MWC 2024 Roundup

MWC 2024 Roundup

The crowds were back, the high energy was palpable, AI hype is hitting its peak, there was less whining (relatively speaking) about regulators, significant progress has been made in some critical areas while new ones are up for exploration. We attended the annual MWC show and met with senior leaders across the spectrum and from around the world. We also participated in several closed- and open-door conversations – Next 5 years (hosted by GSMA), AI and Sustainability (hosted by NTT and Dell), AI and 5G in Manufacturing (hosted by Microsoft), and Operational Transformation (hosted by Rakuten). This note summarizes our observations from the show.

telecomAI

Unsurprisingly, AI was the most talked about topic across the board. Every player had something to say about AI (and not just GenAI). Though we are in the early stages of understanding the implications, we are clearly on a roadmap. The topic is likely to dominate the conversations for years to come at multiple levels – from policy to strategy, from competition to engineering.
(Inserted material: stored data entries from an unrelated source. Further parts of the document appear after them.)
import Mathlib
import Summits.Ventures.PercRepro2.EightTypedAbstract
import Summits.Ventures.PercRepro2.EightTypedDomLeaf

/-!
# Eight typed edges, IX.D: kernel group `EightTypedDomShards234` of the domain-restricted rung (blind cell PercRepro2, night-3 g10/g11, 2026-08-26)

The `decide +kernel` units of plan8d.json (night-3 g11: the plan re-costed at the measured ≈ 8.5 s per tested leaf on the three served
guards of `okQ8Dom`, 7,199 tested leaves) packed into this file (leaf units ≤ 8 tested / ≤ 20 full leaves, joins over the candidate
lists of their split prefixes), for the leaf test `okQ8Dom`; elaborated sequentially (`Elab.async false`: the parallel elaboration of
the real tests exhausts the farm node's thread/memory budget).
-/

set_option Elab.async false
set_option maxHeartbeats 0
set_option maxRecDepth 100000

namespace Summit.Ventures.PercRepro2

open UnionCluster

namespace CovForm

namespace TwoTyped

open OneTyped

section EightTypedDomShards234

/-- the prefix `1 2 3 4 0 3 0 4 1 10 2 3 2 10` (depth 14) as a kernel fact. -/
theorem sh8D_1_2_3_4_0_3_0_4_1_10_2_3_2_10 : csh8_14 okQ8Dom 1 2 3 4 0 3 0 4 1 10 2 3 2 10 = true := by decide +kernel
/-- the prefix `1 2 3 4 0 3 0 4 1 2 1 3 1 4` (depth 14) as a kernel fact. -/
theorem sh8D_1_2_3_4_0_3_0_4_1_2_1_3_1_4 : csh8_14 okQ8Dom 1 2 3 4 0 3 0 4 1 2 1 3 1 4 = true := by decide +kernel
/-- the prefix `1 2 3 4 0 2 1 3 1 10 2 3 2 10` (depth 14) as a kernel fact. -/
theorem sh8D_1_2_3_4_0_2_1_3_1_10_2_3_2_10 : csh8_14 okQ8Dom 1 2 3 4 0 2 1 3 1 10 2 3 2 10 = true := by decide +kernel
/-- the prefix `1 2 3 4 0 2 0 8 1 3 2 3 2 8` (depth 14) as a kernel fact. -/
theorem sh8D_1_2_3_4_0_2_0_8_1_3_2_3_2_8 : csh8_14 okQ8Dom 1 2 3 4 0 2 0 8 1 3 2 3 2 8 = true := by decide +kernel
/-- the prefix `1 2 3 4 0 2 0 8 1 3 1 8 2 8` (depth 14) as a kernel fact. -/
theorem sh8D_1_2_3_4_0_2_0_8_1_3_1_8_2_8 : csh8_14 okQ8Dom 1 2 3 4 0 2 0 8 1 3 1 8 2 8 = true := by decide +kernel
/-- the prefix `1 2 3 4 0 2 0 4 1 2 1 3 1 4` (depth 14) as a kernel fact. -/
theorem sh8D_1_2_3_4_0_2_0_4_1_2_1_3_1_4 : csh8_14 okQ8Dom 1 2 3 4 0 2 0 4 1 2 1 3 1 4 = true := by decide +kernel

end EightTypedDomShards234

end TwoTyped

end CovForm

end Summit.Ventures.PercRepro2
Having the hooks into the network data to better under the network flows, faults, and simmering issues is a great use case for applied AI. Getting to the root cause of a potential fault before it happens and keep the network running at all times is worth the investment. Each minute the network is down, the service provider and their customers stand to lose millions. A factory can’t afford to be down for an outage. A retailer can’t have its POS network down. An emerging security storm needs to be detected and contained before it wreaks havoc. Digital Twin of the network can provide the necessary capability in the hands of the network teams to manage the bits more effectively and expeditiously.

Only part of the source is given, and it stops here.